**Goal of the exercise**
Lines in the listing below that include the word "refine" need to be copied.

**Listed entries**
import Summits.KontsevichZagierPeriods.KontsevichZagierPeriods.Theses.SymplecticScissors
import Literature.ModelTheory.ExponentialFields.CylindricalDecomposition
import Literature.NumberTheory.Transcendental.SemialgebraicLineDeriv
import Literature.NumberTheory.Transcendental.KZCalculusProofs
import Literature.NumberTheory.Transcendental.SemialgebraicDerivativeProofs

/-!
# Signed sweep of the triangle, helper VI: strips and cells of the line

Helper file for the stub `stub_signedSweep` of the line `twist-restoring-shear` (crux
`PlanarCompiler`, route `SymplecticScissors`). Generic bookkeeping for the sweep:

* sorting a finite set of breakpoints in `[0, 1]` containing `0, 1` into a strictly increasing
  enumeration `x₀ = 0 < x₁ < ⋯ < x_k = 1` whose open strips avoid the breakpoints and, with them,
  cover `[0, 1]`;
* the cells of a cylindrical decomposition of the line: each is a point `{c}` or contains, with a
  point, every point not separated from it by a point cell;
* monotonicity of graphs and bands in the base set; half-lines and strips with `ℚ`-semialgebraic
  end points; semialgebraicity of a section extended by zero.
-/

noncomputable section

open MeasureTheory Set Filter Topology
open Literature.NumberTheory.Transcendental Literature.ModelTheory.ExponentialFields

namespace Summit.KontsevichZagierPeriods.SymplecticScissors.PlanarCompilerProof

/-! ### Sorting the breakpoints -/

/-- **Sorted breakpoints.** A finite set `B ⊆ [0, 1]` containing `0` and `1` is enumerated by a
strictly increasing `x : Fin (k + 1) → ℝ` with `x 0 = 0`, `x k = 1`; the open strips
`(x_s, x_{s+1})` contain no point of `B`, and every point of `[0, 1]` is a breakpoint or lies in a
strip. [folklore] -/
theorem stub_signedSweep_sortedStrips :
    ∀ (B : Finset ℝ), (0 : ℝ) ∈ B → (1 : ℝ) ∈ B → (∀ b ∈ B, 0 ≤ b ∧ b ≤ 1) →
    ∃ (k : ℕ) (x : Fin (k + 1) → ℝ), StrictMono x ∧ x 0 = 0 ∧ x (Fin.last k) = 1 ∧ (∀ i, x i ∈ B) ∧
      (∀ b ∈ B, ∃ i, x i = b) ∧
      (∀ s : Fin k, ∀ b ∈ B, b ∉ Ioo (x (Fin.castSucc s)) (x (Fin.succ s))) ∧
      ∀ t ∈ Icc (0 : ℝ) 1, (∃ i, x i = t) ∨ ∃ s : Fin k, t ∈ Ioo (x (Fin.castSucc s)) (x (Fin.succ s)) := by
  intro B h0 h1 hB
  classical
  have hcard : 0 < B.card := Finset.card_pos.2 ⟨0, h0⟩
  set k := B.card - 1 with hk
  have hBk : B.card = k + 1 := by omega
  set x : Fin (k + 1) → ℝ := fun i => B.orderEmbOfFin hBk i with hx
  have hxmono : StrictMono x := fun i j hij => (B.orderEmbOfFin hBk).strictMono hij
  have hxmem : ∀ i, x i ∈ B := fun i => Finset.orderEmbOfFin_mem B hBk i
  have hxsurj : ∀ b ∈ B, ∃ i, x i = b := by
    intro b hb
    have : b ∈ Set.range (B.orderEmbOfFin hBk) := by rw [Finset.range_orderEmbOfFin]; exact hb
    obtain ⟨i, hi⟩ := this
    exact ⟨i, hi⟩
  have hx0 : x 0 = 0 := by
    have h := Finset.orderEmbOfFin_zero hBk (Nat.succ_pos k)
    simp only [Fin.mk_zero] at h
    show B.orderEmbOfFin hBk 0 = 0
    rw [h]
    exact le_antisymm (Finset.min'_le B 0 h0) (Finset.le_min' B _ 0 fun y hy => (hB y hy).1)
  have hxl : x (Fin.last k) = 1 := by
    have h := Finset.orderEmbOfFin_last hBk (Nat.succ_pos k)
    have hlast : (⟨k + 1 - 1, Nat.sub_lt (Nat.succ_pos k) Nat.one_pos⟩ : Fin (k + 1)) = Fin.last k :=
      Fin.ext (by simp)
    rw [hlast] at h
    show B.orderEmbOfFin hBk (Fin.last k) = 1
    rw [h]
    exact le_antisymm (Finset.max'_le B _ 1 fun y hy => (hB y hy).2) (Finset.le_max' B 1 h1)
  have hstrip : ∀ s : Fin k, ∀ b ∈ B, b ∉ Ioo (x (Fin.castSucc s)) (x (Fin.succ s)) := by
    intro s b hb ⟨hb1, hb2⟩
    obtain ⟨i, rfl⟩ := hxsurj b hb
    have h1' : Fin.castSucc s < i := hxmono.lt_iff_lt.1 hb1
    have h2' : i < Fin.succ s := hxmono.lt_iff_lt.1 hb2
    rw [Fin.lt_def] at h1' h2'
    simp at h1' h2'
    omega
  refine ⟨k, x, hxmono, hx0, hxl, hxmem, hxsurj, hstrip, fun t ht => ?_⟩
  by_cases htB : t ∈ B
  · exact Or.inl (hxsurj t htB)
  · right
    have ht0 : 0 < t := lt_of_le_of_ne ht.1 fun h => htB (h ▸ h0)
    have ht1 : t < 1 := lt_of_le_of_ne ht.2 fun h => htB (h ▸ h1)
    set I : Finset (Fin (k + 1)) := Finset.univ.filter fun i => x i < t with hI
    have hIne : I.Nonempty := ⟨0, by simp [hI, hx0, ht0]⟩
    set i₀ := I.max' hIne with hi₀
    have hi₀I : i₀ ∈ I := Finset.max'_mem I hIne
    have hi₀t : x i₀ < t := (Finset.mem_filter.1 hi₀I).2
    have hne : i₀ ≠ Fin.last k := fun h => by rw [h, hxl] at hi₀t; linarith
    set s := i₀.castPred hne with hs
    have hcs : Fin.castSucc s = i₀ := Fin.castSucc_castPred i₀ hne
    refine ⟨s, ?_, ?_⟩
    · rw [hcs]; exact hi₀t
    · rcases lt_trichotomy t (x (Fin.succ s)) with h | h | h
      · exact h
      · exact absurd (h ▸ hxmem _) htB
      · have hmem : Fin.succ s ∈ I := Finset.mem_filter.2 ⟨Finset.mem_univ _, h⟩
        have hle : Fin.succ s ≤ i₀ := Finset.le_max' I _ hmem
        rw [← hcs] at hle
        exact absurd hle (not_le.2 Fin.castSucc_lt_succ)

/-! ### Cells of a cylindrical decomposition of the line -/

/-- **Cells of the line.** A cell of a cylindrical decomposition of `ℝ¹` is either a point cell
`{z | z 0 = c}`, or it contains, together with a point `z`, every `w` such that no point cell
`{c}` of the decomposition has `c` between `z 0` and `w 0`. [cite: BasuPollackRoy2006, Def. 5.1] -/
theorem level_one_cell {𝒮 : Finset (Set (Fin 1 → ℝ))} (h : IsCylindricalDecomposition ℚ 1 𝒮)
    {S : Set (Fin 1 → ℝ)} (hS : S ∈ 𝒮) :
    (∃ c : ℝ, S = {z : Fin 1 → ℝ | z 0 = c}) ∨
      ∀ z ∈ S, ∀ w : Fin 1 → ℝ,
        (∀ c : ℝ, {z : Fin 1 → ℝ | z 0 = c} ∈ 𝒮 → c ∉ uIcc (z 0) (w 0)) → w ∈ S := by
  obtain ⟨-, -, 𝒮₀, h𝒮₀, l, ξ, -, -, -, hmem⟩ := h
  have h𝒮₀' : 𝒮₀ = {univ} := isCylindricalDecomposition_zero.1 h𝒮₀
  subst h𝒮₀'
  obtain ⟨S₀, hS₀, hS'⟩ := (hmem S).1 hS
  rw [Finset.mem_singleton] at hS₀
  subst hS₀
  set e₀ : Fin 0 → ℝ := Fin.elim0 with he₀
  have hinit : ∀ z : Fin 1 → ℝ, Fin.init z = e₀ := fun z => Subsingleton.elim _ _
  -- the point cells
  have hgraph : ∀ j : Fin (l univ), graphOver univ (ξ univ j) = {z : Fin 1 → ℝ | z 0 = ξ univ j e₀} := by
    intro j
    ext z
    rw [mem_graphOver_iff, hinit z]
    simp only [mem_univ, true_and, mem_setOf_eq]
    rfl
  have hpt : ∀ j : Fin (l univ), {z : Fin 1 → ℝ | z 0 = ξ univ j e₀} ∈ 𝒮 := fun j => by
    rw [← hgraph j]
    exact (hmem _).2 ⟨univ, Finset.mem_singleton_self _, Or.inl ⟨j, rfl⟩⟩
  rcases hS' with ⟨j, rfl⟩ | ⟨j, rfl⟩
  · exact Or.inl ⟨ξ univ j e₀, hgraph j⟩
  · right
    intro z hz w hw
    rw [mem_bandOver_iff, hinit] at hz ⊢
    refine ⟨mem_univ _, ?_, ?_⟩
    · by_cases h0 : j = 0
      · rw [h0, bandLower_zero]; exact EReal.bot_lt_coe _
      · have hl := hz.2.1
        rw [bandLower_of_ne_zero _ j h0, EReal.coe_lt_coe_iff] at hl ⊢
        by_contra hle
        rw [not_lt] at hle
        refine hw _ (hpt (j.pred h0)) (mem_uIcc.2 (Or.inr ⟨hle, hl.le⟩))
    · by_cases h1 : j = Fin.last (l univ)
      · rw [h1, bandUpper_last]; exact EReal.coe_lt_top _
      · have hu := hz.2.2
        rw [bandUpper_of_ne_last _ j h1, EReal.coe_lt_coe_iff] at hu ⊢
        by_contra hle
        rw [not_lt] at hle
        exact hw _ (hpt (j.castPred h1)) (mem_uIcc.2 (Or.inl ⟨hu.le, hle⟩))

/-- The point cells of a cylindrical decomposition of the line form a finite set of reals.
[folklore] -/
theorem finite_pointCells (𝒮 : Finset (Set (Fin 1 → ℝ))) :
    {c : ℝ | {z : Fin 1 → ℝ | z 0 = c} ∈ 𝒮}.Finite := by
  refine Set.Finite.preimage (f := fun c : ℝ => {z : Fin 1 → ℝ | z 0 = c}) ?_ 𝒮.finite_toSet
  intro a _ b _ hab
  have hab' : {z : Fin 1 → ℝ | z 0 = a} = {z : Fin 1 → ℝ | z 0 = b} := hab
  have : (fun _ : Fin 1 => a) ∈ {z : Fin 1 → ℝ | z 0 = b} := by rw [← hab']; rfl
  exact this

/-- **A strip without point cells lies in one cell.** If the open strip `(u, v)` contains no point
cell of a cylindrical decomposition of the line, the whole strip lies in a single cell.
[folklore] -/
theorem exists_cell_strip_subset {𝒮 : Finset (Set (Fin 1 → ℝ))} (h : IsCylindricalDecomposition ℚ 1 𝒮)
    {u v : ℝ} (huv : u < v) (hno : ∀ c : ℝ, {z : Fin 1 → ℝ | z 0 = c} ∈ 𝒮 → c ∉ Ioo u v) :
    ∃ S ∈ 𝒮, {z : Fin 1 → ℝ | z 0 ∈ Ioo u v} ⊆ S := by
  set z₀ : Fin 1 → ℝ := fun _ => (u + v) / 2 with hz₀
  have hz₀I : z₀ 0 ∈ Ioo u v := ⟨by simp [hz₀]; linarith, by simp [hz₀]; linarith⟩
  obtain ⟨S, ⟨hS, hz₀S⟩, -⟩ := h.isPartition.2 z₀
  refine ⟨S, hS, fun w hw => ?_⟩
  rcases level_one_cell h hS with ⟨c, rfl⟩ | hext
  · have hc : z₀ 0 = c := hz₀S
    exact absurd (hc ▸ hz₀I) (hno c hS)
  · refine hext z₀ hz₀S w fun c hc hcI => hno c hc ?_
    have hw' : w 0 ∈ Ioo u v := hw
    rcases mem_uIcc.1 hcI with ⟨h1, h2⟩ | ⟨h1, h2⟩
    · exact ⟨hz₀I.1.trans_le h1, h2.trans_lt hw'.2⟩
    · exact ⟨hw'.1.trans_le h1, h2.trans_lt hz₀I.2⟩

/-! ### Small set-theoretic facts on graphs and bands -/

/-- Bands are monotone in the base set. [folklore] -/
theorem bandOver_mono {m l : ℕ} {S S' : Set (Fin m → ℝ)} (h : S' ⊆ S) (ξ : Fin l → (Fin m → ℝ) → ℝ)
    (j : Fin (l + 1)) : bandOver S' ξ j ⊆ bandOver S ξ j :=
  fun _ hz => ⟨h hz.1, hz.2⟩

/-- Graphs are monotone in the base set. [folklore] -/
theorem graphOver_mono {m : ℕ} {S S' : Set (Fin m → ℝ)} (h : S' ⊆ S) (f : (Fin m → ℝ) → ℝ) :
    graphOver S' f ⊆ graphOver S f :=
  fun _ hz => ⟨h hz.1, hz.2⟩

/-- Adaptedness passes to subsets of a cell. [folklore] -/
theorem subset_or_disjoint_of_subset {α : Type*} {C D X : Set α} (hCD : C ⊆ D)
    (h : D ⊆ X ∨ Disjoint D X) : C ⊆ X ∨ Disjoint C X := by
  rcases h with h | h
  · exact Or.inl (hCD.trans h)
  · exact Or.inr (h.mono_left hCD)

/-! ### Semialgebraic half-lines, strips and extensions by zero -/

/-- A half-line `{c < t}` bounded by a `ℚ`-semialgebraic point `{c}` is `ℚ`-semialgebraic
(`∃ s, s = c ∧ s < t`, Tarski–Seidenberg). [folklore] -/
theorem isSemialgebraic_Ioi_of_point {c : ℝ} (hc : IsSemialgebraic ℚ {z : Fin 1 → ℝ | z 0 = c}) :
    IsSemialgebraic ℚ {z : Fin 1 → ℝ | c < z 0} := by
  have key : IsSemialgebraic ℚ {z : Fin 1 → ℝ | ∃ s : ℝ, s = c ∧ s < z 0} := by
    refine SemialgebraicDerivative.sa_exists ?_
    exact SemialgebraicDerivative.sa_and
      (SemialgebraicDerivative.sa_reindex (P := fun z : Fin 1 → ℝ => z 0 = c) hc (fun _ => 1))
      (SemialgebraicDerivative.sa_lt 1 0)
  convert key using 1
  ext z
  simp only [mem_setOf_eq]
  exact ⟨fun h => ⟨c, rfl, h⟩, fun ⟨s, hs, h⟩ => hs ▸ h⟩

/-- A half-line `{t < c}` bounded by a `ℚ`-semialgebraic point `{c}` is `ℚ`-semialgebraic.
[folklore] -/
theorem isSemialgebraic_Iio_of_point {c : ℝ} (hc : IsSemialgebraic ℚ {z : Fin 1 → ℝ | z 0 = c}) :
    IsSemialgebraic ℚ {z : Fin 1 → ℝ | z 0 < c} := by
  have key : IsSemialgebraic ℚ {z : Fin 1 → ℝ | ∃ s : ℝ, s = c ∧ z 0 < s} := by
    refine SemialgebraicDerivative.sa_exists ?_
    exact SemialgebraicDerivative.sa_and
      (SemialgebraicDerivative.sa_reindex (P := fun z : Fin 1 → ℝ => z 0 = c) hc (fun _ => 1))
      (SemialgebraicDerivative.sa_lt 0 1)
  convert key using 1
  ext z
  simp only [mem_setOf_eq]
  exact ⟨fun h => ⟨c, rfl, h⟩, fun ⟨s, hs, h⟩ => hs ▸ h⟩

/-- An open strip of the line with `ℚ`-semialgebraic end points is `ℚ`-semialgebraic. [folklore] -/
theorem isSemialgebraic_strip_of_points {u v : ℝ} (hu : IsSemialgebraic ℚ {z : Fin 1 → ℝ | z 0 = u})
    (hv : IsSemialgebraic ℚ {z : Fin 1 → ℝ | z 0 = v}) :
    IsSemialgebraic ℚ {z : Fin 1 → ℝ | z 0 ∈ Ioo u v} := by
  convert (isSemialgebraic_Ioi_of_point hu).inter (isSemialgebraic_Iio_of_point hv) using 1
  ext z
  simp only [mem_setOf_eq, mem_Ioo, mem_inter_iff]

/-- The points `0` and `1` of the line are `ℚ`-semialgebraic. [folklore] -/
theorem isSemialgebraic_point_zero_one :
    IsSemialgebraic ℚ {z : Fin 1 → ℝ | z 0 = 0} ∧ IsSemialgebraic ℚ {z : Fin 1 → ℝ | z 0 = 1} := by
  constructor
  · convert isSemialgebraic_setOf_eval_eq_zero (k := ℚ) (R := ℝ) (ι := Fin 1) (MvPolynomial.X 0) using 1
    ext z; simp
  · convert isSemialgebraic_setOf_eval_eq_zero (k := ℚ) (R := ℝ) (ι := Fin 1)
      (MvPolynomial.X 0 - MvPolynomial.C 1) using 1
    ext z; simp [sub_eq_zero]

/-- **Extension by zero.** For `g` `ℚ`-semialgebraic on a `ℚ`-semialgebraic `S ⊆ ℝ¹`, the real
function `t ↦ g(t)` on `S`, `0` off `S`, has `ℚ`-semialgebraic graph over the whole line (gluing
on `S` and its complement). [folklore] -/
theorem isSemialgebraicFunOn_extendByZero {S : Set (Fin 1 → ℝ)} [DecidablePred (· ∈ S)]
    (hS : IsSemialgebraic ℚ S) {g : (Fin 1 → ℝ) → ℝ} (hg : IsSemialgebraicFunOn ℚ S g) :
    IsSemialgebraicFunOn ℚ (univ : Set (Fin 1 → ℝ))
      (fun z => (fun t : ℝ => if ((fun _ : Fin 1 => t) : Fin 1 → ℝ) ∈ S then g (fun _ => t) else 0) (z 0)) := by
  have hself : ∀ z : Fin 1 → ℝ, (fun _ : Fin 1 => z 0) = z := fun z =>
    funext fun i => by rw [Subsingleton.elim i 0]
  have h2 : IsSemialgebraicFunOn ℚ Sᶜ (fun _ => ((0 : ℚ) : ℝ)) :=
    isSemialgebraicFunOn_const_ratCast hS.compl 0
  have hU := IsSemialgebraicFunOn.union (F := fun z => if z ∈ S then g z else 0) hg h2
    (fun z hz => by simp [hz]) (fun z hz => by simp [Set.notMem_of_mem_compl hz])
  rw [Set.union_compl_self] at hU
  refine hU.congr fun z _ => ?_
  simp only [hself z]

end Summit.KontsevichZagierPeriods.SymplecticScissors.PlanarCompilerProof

**Written response**
  refine ⟨k, x, hxmono, hx0, hxl, hxmem, hxsurj, hstrip, fun t ht => ?_⟩
    refine ⟨s, ?_, ?_⟩
    refine ⟨mem_univ _, ?_, ?_⟩
        refine hw _ (hpt (j.pred h0)) (mem_uIcc.2 (Or.inr ⟨hle, hl.le⟩))
  refine Set.Finite.preimage (f := fun c : ℝ => {z : Fin 1 → ℝ | z 0 = c}) ?_ 𝒮.finite_toSet
  refine ⟨S, hS, fun w hw => ?_⟩
  · refine hext z₀ hz₀S w fun c hc hcI => hno c hc ?_
    refine SemialgebraicDerivative.sa_exists ?_
    refine SemialgebraicDerivative.sa_exists ?_
  refine hU.congr fun z _ => ?_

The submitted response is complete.